→ **RECORDED DATA**
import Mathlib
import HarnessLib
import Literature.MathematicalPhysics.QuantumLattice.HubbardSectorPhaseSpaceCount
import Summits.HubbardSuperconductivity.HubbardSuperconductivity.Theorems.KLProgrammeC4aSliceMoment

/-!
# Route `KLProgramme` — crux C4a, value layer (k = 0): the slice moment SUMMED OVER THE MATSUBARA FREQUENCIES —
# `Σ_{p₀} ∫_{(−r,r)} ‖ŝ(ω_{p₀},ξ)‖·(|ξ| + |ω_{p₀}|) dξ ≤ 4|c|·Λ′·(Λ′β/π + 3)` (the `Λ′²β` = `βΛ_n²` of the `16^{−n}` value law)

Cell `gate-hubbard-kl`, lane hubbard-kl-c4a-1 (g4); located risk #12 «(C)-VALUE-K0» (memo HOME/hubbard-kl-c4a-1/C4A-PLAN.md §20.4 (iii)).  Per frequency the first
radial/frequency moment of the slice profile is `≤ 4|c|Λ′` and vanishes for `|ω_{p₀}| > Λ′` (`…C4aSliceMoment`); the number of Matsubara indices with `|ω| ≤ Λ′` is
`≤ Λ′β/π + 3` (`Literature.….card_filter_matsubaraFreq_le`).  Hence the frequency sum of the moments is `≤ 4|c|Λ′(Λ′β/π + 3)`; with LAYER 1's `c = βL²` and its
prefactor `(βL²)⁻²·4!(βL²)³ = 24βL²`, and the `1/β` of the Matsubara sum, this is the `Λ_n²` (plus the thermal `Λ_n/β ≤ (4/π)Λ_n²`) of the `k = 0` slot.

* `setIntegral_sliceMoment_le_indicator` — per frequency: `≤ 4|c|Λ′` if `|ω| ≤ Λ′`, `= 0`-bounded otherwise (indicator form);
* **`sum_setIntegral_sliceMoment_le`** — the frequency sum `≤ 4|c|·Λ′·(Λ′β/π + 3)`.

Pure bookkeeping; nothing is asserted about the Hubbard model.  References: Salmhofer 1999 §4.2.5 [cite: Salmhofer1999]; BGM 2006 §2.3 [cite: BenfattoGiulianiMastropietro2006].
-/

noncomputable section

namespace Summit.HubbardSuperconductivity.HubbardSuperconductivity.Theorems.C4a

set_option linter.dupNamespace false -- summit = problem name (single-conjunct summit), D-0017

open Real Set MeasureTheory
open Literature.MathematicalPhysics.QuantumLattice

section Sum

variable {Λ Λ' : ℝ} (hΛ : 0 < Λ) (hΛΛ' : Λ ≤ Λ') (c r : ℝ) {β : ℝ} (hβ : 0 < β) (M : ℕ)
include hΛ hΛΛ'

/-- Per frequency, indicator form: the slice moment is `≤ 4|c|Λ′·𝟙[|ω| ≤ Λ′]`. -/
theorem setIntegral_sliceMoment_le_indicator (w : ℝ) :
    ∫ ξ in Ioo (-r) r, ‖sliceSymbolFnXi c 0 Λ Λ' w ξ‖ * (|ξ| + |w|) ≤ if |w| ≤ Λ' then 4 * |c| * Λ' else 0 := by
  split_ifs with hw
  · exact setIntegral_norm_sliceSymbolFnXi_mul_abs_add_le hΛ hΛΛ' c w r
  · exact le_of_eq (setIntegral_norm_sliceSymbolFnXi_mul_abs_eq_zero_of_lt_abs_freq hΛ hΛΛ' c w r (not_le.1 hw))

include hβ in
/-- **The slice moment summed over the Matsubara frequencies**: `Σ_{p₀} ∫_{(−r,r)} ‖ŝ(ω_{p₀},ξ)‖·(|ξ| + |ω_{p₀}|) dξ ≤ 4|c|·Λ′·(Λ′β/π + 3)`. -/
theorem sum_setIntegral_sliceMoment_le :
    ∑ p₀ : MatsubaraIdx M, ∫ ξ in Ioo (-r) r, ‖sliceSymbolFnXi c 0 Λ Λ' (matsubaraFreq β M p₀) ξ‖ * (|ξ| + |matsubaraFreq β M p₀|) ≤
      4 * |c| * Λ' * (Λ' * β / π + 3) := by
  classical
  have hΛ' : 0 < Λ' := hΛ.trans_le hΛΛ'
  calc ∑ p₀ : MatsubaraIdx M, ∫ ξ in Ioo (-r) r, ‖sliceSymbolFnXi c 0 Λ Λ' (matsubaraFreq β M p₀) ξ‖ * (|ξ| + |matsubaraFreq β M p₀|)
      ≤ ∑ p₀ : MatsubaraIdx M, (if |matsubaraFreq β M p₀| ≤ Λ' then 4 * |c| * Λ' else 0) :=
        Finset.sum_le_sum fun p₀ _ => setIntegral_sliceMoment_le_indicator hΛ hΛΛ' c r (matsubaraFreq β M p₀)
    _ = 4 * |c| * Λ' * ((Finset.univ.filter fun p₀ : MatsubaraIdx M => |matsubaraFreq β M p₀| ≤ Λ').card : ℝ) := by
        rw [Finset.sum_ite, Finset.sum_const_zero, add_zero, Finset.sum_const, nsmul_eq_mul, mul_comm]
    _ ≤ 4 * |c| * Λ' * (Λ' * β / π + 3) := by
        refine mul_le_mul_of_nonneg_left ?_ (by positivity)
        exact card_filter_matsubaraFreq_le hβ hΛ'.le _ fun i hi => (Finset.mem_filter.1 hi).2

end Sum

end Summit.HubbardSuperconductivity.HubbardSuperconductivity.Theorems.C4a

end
--
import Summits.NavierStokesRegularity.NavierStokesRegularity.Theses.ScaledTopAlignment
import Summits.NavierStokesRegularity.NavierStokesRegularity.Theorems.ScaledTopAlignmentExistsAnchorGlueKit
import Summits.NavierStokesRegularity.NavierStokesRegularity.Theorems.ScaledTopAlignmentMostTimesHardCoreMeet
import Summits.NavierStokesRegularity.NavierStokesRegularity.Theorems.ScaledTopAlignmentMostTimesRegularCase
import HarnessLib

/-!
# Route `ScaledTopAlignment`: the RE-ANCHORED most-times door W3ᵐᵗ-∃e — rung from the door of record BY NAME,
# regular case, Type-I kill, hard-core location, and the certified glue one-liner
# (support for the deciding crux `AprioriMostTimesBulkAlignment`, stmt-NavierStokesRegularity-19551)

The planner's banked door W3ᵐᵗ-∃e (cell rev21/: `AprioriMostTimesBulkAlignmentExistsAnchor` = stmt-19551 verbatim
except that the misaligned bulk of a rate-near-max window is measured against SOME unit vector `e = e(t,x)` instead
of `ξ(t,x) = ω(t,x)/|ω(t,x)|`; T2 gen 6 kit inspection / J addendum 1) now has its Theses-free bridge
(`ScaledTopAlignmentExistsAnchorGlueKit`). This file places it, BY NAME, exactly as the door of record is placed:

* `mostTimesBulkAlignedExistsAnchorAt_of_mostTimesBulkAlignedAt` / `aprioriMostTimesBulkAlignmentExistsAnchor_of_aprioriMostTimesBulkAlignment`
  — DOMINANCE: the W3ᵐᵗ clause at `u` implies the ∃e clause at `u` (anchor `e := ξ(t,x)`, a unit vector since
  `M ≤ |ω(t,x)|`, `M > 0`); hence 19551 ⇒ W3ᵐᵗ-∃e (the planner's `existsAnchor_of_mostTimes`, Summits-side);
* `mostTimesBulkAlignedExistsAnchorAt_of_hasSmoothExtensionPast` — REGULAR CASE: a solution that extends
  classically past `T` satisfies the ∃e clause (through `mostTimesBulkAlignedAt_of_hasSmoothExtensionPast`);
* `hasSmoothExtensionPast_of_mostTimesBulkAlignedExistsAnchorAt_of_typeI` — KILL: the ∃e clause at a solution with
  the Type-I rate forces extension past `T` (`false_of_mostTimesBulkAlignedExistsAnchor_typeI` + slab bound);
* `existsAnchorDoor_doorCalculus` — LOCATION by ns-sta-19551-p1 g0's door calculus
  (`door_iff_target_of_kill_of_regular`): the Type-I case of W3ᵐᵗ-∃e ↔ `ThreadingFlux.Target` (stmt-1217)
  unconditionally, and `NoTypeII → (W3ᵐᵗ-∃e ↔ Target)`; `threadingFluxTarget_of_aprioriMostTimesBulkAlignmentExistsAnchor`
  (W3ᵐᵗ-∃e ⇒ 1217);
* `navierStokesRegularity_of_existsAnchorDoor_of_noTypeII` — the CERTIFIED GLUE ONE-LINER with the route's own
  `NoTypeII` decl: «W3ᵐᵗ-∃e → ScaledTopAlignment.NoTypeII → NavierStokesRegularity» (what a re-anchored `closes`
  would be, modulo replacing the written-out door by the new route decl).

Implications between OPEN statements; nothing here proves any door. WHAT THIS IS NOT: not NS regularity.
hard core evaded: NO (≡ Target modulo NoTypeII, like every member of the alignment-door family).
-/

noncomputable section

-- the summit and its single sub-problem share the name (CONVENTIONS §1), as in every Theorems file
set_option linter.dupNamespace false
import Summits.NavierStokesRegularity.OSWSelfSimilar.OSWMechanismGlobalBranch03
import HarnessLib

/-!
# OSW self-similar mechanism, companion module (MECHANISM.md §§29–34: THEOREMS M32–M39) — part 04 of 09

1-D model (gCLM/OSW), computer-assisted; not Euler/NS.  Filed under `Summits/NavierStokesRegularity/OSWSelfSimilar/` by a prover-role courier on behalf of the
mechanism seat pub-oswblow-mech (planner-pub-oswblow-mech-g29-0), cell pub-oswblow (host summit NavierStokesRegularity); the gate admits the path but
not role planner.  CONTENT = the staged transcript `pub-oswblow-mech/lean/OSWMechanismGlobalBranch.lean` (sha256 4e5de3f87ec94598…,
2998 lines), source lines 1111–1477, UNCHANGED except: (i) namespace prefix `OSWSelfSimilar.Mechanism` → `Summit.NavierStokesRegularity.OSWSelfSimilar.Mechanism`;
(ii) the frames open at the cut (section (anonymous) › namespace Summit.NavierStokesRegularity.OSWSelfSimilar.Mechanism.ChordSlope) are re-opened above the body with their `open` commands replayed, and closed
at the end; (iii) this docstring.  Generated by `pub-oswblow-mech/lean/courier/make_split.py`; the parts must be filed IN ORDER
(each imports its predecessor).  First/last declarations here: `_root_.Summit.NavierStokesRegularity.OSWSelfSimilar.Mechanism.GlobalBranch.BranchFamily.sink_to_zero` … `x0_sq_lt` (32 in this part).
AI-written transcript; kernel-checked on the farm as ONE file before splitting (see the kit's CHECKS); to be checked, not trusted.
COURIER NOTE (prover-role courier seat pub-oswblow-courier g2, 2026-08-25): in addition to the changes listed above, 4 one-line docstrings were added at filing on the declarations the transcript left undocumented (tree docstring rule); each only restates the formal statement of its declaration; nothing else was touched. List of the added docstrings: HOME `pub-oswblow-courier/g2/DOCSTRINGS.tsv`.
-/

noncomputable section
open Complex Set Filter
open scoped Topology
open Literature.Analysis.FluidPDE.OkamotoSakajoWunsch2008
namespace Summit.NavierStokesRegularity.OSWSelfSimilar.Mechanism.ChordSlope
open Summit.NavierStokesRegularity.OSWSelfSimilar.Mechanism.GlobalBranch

→ **TASK ITEM**
Check each line above for the string "else" and copy those that have it.

→ **RESPONSE TO THE TASK**
    ∫ ξ in Ioo (-r) r, ‖sliceSymbolFnXi c 0 Λ Λ' w ξ‖ * (|ξ| + |w|) ≤ if |w| ≤ Λ' then 4 * |c| * Λ' else 0 := by
      ≤ ∑ p₀ : MatsubaraIdx M, (if |matsubaraFreq β M p₀| ≤ Λ' then 4 * |c| * Λ' else 0) :=
COURIER NOTE (prover-role courier seat pub-oswblow-courier g2, 2026-08-25): in addition to the changes listed above, 4 one-line docstrings were added at filing on the declarations the transcript left undocumented (tree docstring rule); each only restates the formal statement of its declaration; nothing else was touched. List of the added docstrings: HOME `pub-oswblow-courier/g2/DOCSTRINGS.tsv`.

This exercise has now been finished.